At the very beginning of the post, before anything else, I said that I am not
a designer but a _developer_. I even admitted that "I may sometimes struggle
to choose two colors that fit well together" ! :)

I actually explained that I have written the post on usability, SEO,
performance and security aspects of techniques for web typography currently
available; I do believe that many "designers", instead, often just care about
the looks of what they do, while completely ignoring the issues mentioned in
the post. Either because they don't care, or more likely because many, if not
most, "designers" just lack for what I can see the kind of basic technical
knowledge on usability/accessibility, SEO, performance, and security required
to even understand those issues. I don't think that being able to make a
stunning layout out of a PSD makes anybody, say, a "complete" designer.

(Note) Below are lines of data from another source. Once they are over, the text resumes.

/-- **`e(r_d) > 0`**: at `r = r_d` the `P₀` trajectory passes above the branch.
[cite: BuckmasterCaolaboraGomezserrano2025, Prop. 4.1, §6] -/
theorem eN_rlo_pos : 0 < eN Shooting.rd := by
  have hr := rlo_mem_window
  obtain ⟨h1, h2, _⟩ := windowN hr
  obtain ⟨hab, hgerm, hode, hΩ, _, hanti, _⟩ := Shooting.traj_spec h1 h2
  obtain ⟨haθ, hθb, hθW⟩ := θN_spec hr
  obtain ⟨hWa, _, hDWa⟩ := germ_anchor h1 h2
  set a := ξA - 1 with ha
  obtain ⟨T', hθT', hT'b⟩ := exists_between hθb
  have key := RightD.barrier (c := Shooting.traj Shooting.rd) (a := a) (T := T')
    (fun ξ hξ => hode ξ (lt_trans hξ.2 hT'b))
    (fun ξ hξ => ⟨(hΩ ξ (lt_trans hξ.2 hT'b)).1, (hΩ ξ (lt_trans hξ.2 hT'b)).2.1⟩)
    (fun ξ hξ => Shooting.W0_lt_traj h1 h2 (lt_trans hξ.2 hT'b))
    (by rw [hgerm a le_rfl]; exact RightD.above_of_far (by linarith) hDWa)
    (θN Shooting.rd) ⟨haθ.le, hθT'⟩
  rw [hθW] at key
  have hb := sN_spec.2.2.2.2.2
  show 0 < (Shooting.traj Shooting.rd (θN Shooting.rd)).2 - Zloc Shooting.rd sN
  linarith

/-! ### Continuity of the shooting function (continuous dependence on `r`) -/
set_option maxHeartbeats 400000 in -- buildfix (bf3-g27): 160k/180k FAIL, 200k PASS at accept time; line-neutral budget line
/-- **Continuity of `e` on the window.** [cite: BuckmasterCaolaboraGomezserrano2025, §6] -/
theorem continuousOn_eN : ContinuousOn eN (Icc Shooting.rd RightN.rN) := by
  intro r0 hr0
  rw [Metric.continuousWithinAt_iff]
  intro ε hε
  obtain ⟨h1, h2, _, _, habs⟩ := windowN hr0
  obtain ⟨hab0, hgerm0, hode0, hΩ0, _, hanti0, _⟩ := Shooting.traj_spec h1 h2
  obtain ⟨haθ0, hθb0, hθW0⟩ := θN_spec hr0
  set a := ξA - 1 with ha
  set θ0 := θN r0 with hθ0
  set f := Shooting.traj r0 with hf
  obtain ⟨T1, hθT1, hT1b⟩ := exists_between hθb0
  have haT1 : a ≤ T1 := by linarith
  -- Step 1: margins of `f` on `[a, T1]`
  have hfc : ContinuousOn f (Icc a T1) := fun u hu =>
    (hode0 u (lt_of_le_of_lt hu.2 hT1b)).continuousAt.continuousWithinAt
  have hcpt : IsCompact (Icc a T1) := isCompact_Icc
  have hne : (Icc a T1).Nonempty := nonempty_Icc.mpr haT1
  have hgc1 : ContinuousOn (fun u => DW (f u).1 (f u).2) (Icc a T1) := continuous_DW.comp_continuousOn hfc
  have hgc2 : ContinuousOn (fun u => -DZ (f u).1 (f u).2) (Icc a T1) :=
    (continuous_DZ.comp_continuousOn hfc).neg
  obtain ⟨u1, hu1, hmin1⟩ := hcpt.exists_isMinOn hne hgc1
  obtain ⟨u2, hu2, hmin2⟩ := hcpt.exists_isMinOn hne hgc2
  set m := min (DW (f u1).1 (f u1).2) (-DZ (f u2).1 (f u2).2) / 2 with hm
  have hΩu1 := hΩ0 u1 (lt_of_le_of_lt hu1.2 hT1b)
  have hΩu2 := hΩ0 u2 (lt_of_le_of_lt hu2.2 hT1b)
  have hm0 : 0 < m := by
    have : 0 < min (DW (f u1).1 (f u1).2) (-DZ (f u2).1 (f u2).2) :=
      lt_min hΩu1.1 (by linarith [hΩu2.2.1])
    simp only [hm]; linarith
  have hml1 : 2 * m ≤ DW (f u1).1 (f u1).2 := by
    have := min_le_left (DW (f u1).1 (f u1).2) (-DZ (f u2).1 (f u2).2); simp only [hm]; linarith
  have hml2 : 2 * m ≤ -DZ (f u2).1 (f u2).2 := by
    have := min_le_right (DW (f u1).1 (f u1).2) (-DZ (f u2).1 (f u2).2); simp only [hm]; linarith
  obtain ⟨C, hC⟩ := hcpt.exists_bound_of_continuousOn hfc
  set R := max C 0 + 2 with hR
  have hR1 : 1 ≤ R := by simp only [hR]; linarith [le_max_right C 0]
  have hfs : ∀ u ∈ Icc a T1, 2 * m ≤ DW (f u).1 (f u).2 ∧ DZ (f u).1 (f u).2 ≤ -2 * m ∧
      |(f u).1| ≤ R - 1 ∧ |(f u).2| ≤ R - 1 := by
    intro u hu
    have h1' : DW (f u1).1 (f u1).2 ≤ DW (f u).1 (f u).2 := hmin1 hu
    have h2' : -DZ (f u2).1 (f u2).2 ≤ -DZ (f u).1 (f u).2 := hmin2 hu
    have hn := hC u hu
    have hn1 : |(f u).1| ≤ C := by
      have := norm_fst_le (f u); rw [Real.norm_eq_abs] at this; exact this.trans hn
    have hn2 : |(f u).2| ≤ C := by
      have := norm_snd_le (f u); rw [Real.norm_eq_abs] at this; exact this.trans hn
    have hCR : C ≤ R - 1 := by simp only [hR]; linarith [le_max_left C 0]
    refine ⟨by linarith, by linarith, hn1.trans hCR, hn2.trans hCR⟩
  -- Step 2: localisation of the crossing time of `f`
  have hfθ : ContinuousAt f θ0 := (hode0 θ0 hθb0).continuousAt
  obtain ⟨ε1', hε1', hosc⟩ := Metric.continuousAt_iff.mp hfθ (ε / 3) (by positivity)
  set ε1 := min (ε1' / 2) (min ((T1 - θ0) / 2) ((θ0 - a) / 2)) with hε1
  have hε10 : 0 < ε1 := by
    simp only [hε1]
    refine lt_min (by linarith) (lt_min (by linarith) (by linarith))
  have hε1a : ε1 < ε1' := lt_of_le_of_lt (min_le_left _ _) (by linarith)
  have hmr := min_le_right (ε1' / 2) (min ((T1 - θ0) / 2) ((θ0 - a) / 2))
  have hm1 := min_le_left ((T1 - θ0) / 2) ((θ0 - a) / 2)
  have hm2 := min_le_right ((T1 - θ0) / 2) ((θ0 - a) / 2)
  have hε1T : θ0 + ε1 < T1 := by simp only [hε1]; linarith
  have hε1b : a < θ0 - ε1 := by simp only [hε1]; linarith
  have hmemm : θ0 - ε1 ∈ Iio (Shooting.bT r0) := show θ0 - ε1 < Shooting.bT r0 by linarith
  have hmemp : θ0 + ε1 ∈ Iio (Shooting.bT r0) := show θ0 + ε1 < Shooting.bT r0 by linarith
  have hWm : Wloc r0 sN < (f (θ0 - ε1)).1 := by
    rw [← hθW0]; exact hanti0 hmemm hθb0 (by linarith)
  have hWp : (f (θ0 + ε1)).1 < Wloc r0 sN := by
    rw [← hθW0]; exact hanti0 hθb0 hmemp (by linarith)
  set gap := min ((f (θ0 - ε1)).1 - Wloc r0 sN) (Wloc r0 sN - (f (θ0 + ε1)).1) with hgap
  have hgap0 : 0 < gap := lt_min (by linarith) (by linarith)
  have hgap1 : gap ≤ (f (θ0 - ε1)).1 - Wloc r0 sN := min_le_left _ _
  have hgap2 : gap ≤ Wloc r0 sN - (f (θ0 + ε1)).1 := min_le_right _ _
  -- the closeness `η`
  set η := min (min m 1) (min (gap / 2) (ε / 3)) with hη
  have hη0 : 0 < η := lt_min (lt_min hm0 one_pos) (lt_min (by linarith) (by linarith))
  have hηm : η ≤ m := (min_le_left _ _).trans (min_le_left _ _)
  have hη1 : η ≤ 1 := (min_le_left _ _).trans (min_le_right _ _)
  have hηg : η ≤ gap / 2 := (min_le_right _ _).trans (min_le_left _ _)
  have hηε : η ≤ ε / 3 := (min_le_right _ _).trans (min_le_right _ _)
  -- Step 3: the Grönwall bound is small for `r` near `r0`
  set K := Klip m R with hK
  have hK0 : 0 < K := Shooting.Klip_pos hm0 hR1
  set A := Real.exp (K * (T1 - a)) with hA
  have hA0 : 0 < A := Real.exp_pos _
  have hA1 : 1 ≤ A := Real.one_le_exp (by positivity)
  set B := (R / m) / K * (A - 1) with hB
  have hB0 : 0 ≤ B := by simp only [hB]; apply mul_nonneg (by positivity) (by linarith)
  -- initial data: continuity of the germ at `a`
  have hgc : ContinuousWithinAt (fun r => germ r a) (Icc (11 / 10) (28 / 25)) r0 :=
    continuousOn_germ (by simp only [ha]; unfold ξA; norm_num) r0 ⟨h1, h2⟩
  obtain ⟨δg, hδg, hg⟩ := Metric.continuousWithinAt_iff.mp hgc (η / (2 * A)) (by positivity)
  -- the branch data at `sN`
  obtain ⟨_, _, hcW, hcZ, _⟩ := sN_spec
  obtain ⟨δW, hδW, hWc⟩ := Metric.continuousWithinAt_iff.mp (hcW r0 hr0) (gap / 2) (by positivity)
  obtain ⟨δZ, hδZ, hZc⟩ := Metric.continuousWithinAt_iff.mp (hcZ r0 hr0) (ε / 3) (by positivity)
  set δr := min (min δg (η / (2 * (B + 1)))) (min δW δZ) with hδr
  have hδr0 : 0 < δr := lt_min (lt_min hδg (by positivity)) (lt_min hδW hδZ)
  refine ⟨δr, hδr0, fun r hr hdist => ?_⟩
  have hdg : dist r r0 < δg := lt_of_lt_of_le hdist ((min_le_left _ _).trans (min_le_left _ _))
  have hdB : dist r r0 < η / (2 * (B + 1)) := lt_of_lt_of_le hdist ((min_le_left _ _).trans (min_le_right _ _))
  have hdW : dist r r0 < δW := lt_of_lt_of_le hdist ((min_le_right _ _).trans (min_le_left _ _))
  have hdZ : dist r r0 < δZ := lt_of_lt_of_le hdist ((min_le_right _ _).trans (min_le_right _ _))
  obtain ⟨k1, k2, _, _, _⟩ := windowN hr
  obtain ⟨hab, hgerm, hode, _, _, hanti, htend⟩ := Shooting.traj_spec k1 k2
  obtain ⟨_, hθb, hθW⟩ := θN_spec hr
  -- the initial distance and the perturbation
  have hδ0 : dist (f a) (Shooting.traj r a) < η / (2 * A) := by
    rw [hgerm0 a le_rfl, hgerm a le_rfl, dist_comm]; exact hg ⟨k1, k2⟩ hdg
  have hbound : gronwallBound (dist (f a) (Shooting.traj r a)) K (|r - r0| * (R / m)) (T1 - a) < η := by
    rw [gronwallBound_of_K_ne_0 hK0.ne']
    show dist (f a) (Shooting.traj r a) * Real.exp (K * (T1 - a)) + |r - r0| * (R / m) / K * (Real.exp (K * (T1 - a)) - 1) < η
    rw [← hA]
    have e1 : |r - r0| * (R / m) / K * (A - 1) = |r - r0| * B := by simp only [hB]; ring
    rw [e1]
    have hrr : |r - r0| < η / (2 * (B + 1)) := by rw [← Real.dist_eq]; exact hdB
    have t1 : dist (f a) (Shooting.traj r a) * A < η / 2 := by
      have := (lt_div_iff₀ (by positivity : (0 : ℝ) < 2 * A)).mp hδ0
      linarith
    have t2 : |r - r0| * B ≤ η / 2 := by
      have hB1 : 0 < B + 1 := by linarith
      calc |r - r0| * B ≤ η / (2 * (B + 1)) * B := by gcongr
        _ ≤ η / (2 * (B + 1)) * (B + 1) := by gcongr; linarith
        _ = η / 2 := by field_simp
    linarith
  -- the tube estimate
  obtain ⟨hT1g, hclose⟩ := tube_estimate (f := f) (g := Shooting.traj r) (P := (W0 r, Z0 r)) habs haT1 hT1b hab
    hode0 hode htend (DZ_Ps r) hm0 hR1 hη0 hηm hη1 hfs hbound
  have hclose' : ∀ u ∈ Icc a T1, dist (f u) (Shooting.traj r u) < η := fun u hu =>
    (hclose u hu).trans_lt ((gronwallBound_mono dist_nonneg (by positivity) hK0.le
      (by linarith [hu.2] : u - a ≤ T1 - a)).trans_lt hbound)
  -- Step 4: the crossing time of `Shooting.traj r` is within `ε1` of `θ0`
  have hWr : |Wloc r sN - Wloc r0 sN| < gap / 2 := by rw [← Real.dist_eq]; exact hWc hr hdW
  have hZr : |Zloc r sN - Zloc r0 sN| < ε / 3 := by rw [← Real.dist_eq]; exact hZc hr hdZ
  obtain ⟨hWr1, hWr2⟩ := abs_lt.mp hWr
  have hcm := hclose' (θ0 - ε1) ⟨hε1b.le, by linarith⟩
  have hcp := hclose' (θ0 + ε1) ⟨by linarith, hε1T.le⟩
  have hcm1 : |(f (θ0 - ε1)).1 - (Shooting.traj r (θ0 - ε1)).1| < η := by
    rw [← Real.dist_eq]; exact lt_of_le_of_lt (by rw [Prod.dist_eq]; exact le_max_left _ _) hcm
  have hcp1 : |(f (θ0 + ε1)).1 - (Shooting.traj r (θ0 + ε1)).1| < η := by
    rw [← Real.dist_eq]; exact lt_of_le_of_lt (by rw [Prod.dist_eq]; exact le_max_left _ _) hcp
  obtain ⟨hcm1a, hcm1b⟩ := abs_lt.mp hcm1
  obtain ⟨hcp1a, hcp1b⟩ := abs_lt.mp hcp1
  have hlt1 : (Shooting.traj r (θN r)).1 < (Shooting.traj r (θ0 - ε1)).1 := by rw [hθW]; linarith
  have hlt2 : (Shooting.traj r (θ0 + ε1)).1 < (Shooting.traj r (θN r)).1 := by rw [hθW]; linarith
  have hm_r : θ0 - ε1 ∈ Iio (Shooting.bT r) := show θ0 - ε1 < Shooting.bT r by linarith
  have hp_r : θ0 + ε1 ∈ Iio (Shooting.bT r) := show θ0 + ε1 < Shooting.bT r by linarith
  have hθ1 : θ0 - ε1 < θN r := (StrictAntiOn.lt_iff_gt hanti hθb hm_r).mp hlt1
  have hθ2 : θN r < θ0 + ε1 := (StrictAntiOn.lt_iff_gt hanti hp_r hθb).mp hlt2
  -- Step 5: the estimate of `eN r - e r0`
  have hθmem : θN r ∈ Icc a T1 := ⟨by linarith, by linarith⟩
  have hd1 : |(Shooting.traj r (θN r)).2 - (f (θN r)).2| < η := by
    rw [← Real.dist_eq, dist_comm]
    exact lt_of_le_of_lt (by rw [Prod.dist_eq]; exact le_max_right _ _) (hclose' _ hθmem)
  have hd2 : |(f (θN r)).2 - (f θ0).2| < ε / 3 := by
    have hdθ : dist (θN r) θ0 < ε1' := by
      rw [Real.dist_eq, abs_lt]; constructor <;> linarith
    have := hosc hdθ
    rw [← Real.dist_eq]
    exact lt_of_le_of_lt (by rw [Prod.dist_eq]; exact le_max_right _ _) this
  obtain ⟨hd1a, hd1b⟩ := abs_lt.mp hd1
  obtain ⟨hd2a, hd2b⟩ := abs_lt.mp hd2
  obtain ⟨hZr1, hZr2⟩ := abs_lt.mp hZr
  rw [Real.dist_eq, abs_lt]
  unfold eN
  constructor <;> linarith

As for the purely aesthetic aspects of the techniques I've mentioned, or of
anything related to web design in general, I haven't even touched them,
because I wouldn't have much to say.

So I am sad that the very basic layout of my blog has perhaps distracted you
-and possibly others- from the contents of that post. I should perhaps get a
designer to make a proper custom template for me so to avoid this in the
future, since I plan on writing more on "non-aesthetic" aspects of web design
:)

------
vitobotta
Thanks to both for the clarification. I will take a chance to test this more
in detail with a couple of virtual machines (since I use Mac) perhaps tomorrow
or as soon as I have some time; does the library I liked here and in the post
solve the issue? I admit I tested it quickly (say 5 minutes or less) with
Windows VMs, but at that time everything looked OK to me using that library,
since the custom web fonts were disabled (and replaced with the closest
similar web-safe fonts) on for example Windows XP with Clear Type switched off
so avoid the bad rendering in those conditions.